### EXERCISE REQUIREMENTS
Once you reach the line containing "(pow_add _ _ _).symm" in the entries below, write out that line and each one after it down to the line containing "rintro ⟨c, hc, hgrow⟩ hTP", exactly and with nothing added.

### MATERIAL PROVIDED

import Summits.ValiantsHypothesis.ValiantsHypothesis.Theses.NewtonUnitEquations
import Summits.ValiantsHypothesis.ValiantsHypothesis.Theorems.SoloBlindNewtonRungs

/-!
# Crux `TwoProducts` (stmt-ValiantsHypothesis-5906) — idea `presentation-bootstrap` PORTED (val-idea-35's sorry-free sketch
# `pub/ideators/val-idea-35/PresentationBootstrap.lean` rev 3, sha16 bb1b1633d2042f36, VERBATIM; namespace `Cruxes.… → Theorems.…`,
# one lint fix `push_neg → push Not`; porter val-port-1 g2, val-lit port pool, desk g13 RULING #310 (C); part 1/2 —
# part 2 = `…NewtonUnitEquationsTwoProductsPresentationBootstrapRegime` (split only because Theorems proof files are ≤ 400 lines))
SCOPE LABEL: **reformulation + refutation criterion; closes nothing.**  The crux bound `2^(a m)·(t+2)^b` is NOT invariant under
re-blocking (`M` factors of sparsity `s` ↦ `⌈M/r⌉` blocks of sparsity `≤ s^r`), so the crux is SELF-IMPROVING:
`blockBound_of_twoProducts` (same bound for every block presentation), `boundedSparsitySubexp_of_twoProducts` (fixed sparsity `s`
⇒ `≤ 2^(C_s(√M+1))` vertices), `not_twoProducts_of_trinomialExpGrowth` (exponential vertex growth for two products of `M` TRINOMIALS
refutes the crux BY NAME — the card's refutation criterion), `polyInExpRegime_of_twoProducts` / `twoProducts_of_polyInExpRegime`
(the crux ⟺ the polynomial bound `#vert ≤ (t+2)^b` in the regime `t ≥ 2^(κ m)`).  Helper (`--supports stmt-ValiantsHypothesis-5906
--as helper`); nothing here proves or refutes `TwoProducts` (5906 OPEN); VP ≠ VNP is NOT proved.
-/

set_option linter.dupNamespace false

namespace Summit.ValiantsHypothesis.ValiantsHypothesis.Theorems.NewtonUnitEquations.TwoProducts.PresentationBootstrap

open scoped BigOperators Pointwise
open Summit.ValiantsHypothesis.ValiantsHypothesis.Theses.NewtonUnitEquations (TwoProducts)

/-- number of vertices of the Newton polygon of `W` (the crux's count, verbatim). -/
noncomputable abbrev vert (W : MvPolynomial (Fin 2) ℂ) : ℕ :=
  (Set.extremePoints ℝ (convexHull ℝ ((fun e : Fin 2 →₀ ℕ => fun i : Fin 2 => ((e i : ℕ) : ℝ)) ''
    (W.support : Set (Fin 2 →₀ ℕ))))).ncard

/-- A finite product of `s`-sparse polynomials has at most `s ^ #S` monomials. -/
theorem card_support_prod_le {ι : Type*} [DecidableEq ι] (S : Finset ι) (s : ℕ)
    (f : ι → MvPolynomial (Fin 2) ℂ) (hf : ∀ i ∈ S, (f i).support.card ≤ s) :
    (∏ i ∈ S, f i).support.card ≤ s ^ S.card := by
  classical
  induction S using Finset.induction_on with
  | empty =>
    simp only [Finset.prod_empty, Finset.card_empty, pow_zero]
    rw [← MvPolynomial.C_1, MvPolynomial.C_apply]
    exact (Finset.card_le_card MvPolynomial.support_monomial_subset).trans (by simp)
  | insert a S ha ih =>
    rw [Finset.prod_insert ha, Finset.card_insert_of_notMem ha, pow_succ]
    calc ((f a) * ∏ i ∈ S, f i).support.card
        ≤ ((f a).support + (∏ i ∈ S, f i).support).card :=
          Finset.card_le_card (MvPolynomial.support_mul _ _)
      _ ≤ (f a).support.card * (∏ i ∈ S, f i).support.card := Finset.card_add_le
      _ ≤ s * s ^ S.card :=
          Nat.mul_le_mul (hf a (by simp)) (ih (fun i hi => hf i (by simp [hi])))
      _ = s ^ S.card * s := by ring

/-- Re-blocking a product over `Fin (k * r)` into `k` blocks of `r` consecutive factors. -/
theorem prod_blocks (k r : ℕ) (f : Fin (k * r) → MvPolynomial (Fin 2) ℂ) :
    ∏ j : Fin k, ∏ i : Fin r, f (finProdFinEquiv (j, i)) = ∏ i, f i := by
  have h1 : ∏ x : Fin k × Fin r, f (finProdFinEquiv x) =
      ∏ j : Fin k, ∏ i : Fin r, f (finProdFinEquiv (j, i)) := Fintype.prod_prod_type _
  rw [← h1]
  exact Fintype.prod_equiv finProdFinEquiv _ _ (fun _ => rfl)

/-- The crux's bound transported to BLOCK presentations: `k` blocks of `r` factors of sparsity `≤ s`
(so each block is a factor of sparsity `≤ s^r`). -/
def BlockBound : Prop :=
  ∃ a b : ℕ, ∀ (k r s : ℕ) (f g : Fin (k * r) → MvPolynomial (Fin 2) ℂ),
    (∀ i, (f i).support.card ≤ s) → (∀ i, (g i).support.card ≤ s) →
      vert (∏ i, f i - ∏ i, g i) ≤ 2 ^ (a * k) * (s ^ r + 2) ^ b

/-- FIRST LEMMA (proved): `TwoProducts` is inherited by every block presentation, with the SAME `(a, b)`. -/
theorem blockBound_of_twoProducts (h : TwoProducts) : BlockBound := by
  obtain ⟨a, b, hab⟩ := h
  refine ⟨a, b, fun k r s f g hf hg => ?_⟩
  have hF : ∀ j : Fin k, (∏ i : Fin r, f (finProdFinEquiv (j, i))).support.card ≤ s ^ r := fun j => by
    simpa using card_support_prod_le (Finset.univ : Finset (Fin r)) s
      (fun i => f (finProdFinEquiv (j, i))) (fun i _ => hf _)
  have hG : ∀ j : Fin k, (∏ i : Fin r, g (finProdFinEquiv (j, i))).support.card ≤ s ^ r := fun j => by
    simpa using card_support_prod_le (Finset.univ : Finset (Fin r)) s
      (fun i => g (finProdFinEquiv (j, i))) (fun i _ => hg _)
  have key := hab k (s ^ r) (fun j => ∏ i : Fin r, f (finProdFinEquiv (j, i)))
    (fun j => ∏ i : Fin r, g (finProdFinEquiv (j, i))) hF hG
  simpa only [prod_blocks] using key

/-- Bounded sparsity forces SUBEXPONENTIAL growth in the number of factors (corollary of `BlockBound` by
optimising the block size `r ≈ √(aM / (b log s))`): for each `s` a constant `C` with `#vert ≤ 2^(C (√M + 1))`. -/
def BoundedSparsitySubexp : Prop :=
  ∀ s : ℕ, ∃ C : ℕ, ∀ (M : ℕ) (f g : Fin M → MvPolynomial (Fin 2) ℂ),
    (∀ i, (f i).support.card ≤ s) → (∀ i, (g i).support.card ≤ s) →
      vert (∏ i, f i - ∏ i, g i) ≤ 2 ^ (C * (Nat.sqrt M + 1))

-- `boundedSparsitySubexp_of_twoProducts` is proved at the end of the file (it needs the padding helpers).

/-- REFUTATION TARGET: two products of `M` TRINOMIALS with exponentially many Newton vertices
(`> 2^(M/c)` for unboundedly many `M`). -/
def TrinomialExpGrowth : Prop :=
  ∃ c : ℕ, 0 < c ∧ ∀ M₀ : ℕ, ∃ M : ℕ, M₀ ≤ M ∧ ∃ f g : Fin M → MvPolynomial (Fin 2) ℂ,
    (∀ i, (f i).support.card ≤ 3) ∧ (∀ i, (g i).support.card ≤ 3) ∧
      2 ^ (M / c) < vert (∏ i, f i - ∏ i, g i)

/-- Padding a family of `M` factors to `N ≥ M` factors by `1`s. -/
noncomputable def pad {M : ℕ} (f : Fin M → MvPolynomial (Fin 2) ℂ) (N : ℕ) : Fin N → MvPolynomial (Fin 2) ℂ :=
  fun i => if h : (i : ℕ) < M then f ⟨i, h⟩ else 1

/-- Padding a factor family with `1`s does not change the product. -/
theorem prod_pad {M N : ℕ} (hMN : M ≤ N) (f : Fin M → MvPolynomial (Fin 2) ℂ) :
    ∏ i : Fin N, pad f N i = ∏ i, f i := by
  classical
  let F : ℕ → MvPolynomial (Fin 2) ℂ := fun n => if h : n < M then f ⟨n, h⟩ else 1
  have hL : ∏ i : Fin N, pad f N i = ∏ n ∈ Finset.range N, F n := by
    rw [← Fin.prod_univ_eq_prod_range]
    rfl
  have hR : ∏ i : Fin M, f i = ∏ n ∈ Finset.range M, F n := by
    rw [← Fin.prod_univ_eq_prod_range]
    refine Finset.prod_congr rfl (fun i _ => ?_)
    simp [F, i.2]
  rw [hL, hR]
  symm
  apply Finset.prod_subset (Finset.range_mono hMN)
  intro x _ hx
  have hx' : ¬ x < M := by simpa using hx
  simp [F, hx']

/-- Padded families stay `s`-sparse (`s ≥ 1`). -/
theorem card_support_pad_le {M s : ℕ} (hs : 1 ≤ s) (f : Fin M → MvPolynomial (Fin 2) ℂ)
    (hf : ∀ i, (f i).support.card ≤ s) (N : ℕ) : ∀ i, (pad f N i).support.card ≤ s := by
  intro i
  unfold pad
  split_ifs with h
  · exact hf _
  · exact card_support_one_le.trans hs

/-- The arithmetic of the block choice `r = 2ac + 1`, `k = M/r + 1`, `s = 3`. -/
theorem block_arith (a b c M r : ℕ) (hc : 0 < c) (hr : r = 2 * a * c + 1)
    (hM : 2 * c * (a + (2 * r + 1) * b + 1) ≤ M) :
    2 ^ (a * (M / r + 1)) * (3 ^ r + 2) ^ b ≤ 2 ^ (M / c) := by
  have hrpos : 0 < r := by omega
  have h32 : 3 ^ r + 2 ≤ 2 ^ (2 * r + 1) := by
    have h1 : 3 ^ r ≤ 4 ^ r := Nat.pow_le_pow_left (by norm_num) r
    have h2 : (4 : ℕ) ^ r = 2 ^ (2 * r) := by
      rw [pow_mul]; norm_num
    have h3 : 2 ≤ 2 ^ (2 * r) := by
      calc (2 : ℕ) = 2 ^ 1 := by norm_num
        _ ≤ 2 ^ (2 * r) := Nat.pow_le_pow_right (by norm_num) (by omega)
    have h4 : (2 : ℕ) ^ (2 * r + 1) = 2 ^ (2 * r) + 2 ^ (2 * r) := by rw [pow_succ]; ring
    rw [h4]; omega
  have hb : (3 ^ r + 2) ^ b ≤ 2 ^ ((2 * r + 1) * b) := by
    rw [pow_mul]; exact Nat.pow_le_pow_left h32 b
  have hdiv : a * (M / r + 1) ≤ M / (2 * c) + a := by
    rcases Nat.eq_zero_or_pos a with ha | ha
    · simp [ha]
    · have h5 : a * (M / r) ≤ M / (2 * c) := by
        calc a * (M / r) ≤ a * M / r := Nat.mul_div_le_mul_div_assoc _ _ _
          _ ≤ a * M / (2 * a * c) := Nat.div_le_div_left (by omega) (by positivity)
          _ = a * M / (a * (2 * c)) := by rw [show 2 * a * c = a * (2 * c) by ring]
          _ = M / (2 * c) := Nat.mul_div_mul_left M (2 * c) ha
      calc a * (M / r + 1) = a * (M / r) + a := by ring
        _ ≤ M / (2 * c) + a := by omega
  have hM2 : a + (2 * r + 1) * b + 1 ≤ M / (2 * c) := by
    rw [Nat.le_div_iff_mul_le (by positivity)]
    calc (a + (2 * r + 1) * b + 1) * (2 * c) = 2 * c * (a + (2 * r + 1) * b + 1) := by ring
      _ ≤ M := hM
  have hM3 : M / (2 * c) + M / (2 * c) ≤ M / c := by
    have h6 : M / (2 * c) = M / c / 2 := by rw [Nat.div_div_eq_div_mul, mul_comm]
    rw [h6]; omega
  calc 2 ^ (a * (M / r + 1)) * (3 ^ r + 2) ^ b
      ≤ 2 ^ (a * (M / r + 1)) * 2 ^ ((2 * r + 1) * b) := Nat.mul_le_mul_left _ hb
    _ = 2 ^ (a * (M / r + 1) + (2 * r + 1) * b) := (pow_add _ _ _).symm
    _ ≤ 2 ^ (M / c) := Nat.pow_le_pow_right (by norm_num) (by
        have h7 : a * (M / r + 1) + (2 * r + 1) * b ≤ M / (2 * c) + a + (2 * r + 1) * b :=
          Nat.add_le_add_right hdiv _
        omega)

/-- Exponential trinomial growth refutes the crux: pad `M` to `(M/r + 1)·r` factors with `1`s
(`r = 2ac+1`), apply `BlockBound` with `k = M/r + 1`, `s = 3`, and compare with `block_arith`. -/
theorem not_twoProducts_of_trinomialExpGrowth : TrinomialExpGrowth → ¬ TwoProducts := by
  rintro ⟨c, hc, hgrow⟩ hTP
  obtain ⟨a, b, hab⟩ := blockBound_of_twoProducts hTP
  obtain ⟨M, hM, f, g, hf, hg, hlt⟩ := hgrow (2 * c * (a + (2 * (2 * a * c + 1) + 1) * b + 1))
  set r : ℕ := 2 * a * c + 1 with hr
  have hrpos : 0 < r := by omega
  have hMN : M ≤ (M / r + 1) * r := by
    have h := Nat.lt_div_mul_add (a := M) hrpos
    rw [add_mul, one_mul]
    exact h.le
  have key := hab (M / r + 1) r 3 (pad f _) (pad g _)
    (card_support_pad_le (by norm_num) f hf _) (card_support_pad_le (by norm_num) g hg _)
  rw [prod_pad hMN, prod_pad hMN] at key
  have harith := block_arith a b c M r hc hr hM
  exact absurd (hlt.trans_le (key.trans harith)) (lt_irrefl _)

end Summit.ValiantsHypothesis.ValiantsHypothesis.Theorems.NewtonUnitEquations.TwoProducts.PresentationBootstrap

### EXERCISE OUTPUT
    _ = 2 ^ (a * (M / r + 1) + (2 * r + 1) * b) := (pow_add _ _ _).symm
    _ ≤ 2 ^ (M / c) := Nat.pow_le_pow_right (by norm_num) (by
        have h7 : a * (M / r + 1) + (2 * r + 1) * b ≤ M / (2 * c) + a + (2 * r + 1) * b :=
          Nat.add_le_add_right hdiv _
        omega)

/-- Exponential trinomial growth refutes the crux: pad `M` to `(M/r + 1)·r` factors with `1`s
(`r = 2ac+1`), apply `BlockBound` with `k = M/r + 1`, `s = 3`, and compare with `block_arith`. -/
theorem not_twoProducts_of_trinomialExpGrowth : TrinomialExpGrowth → ¬ TwoProducts := by
  rintro ⟨c, hc, hgrow⟩ hTP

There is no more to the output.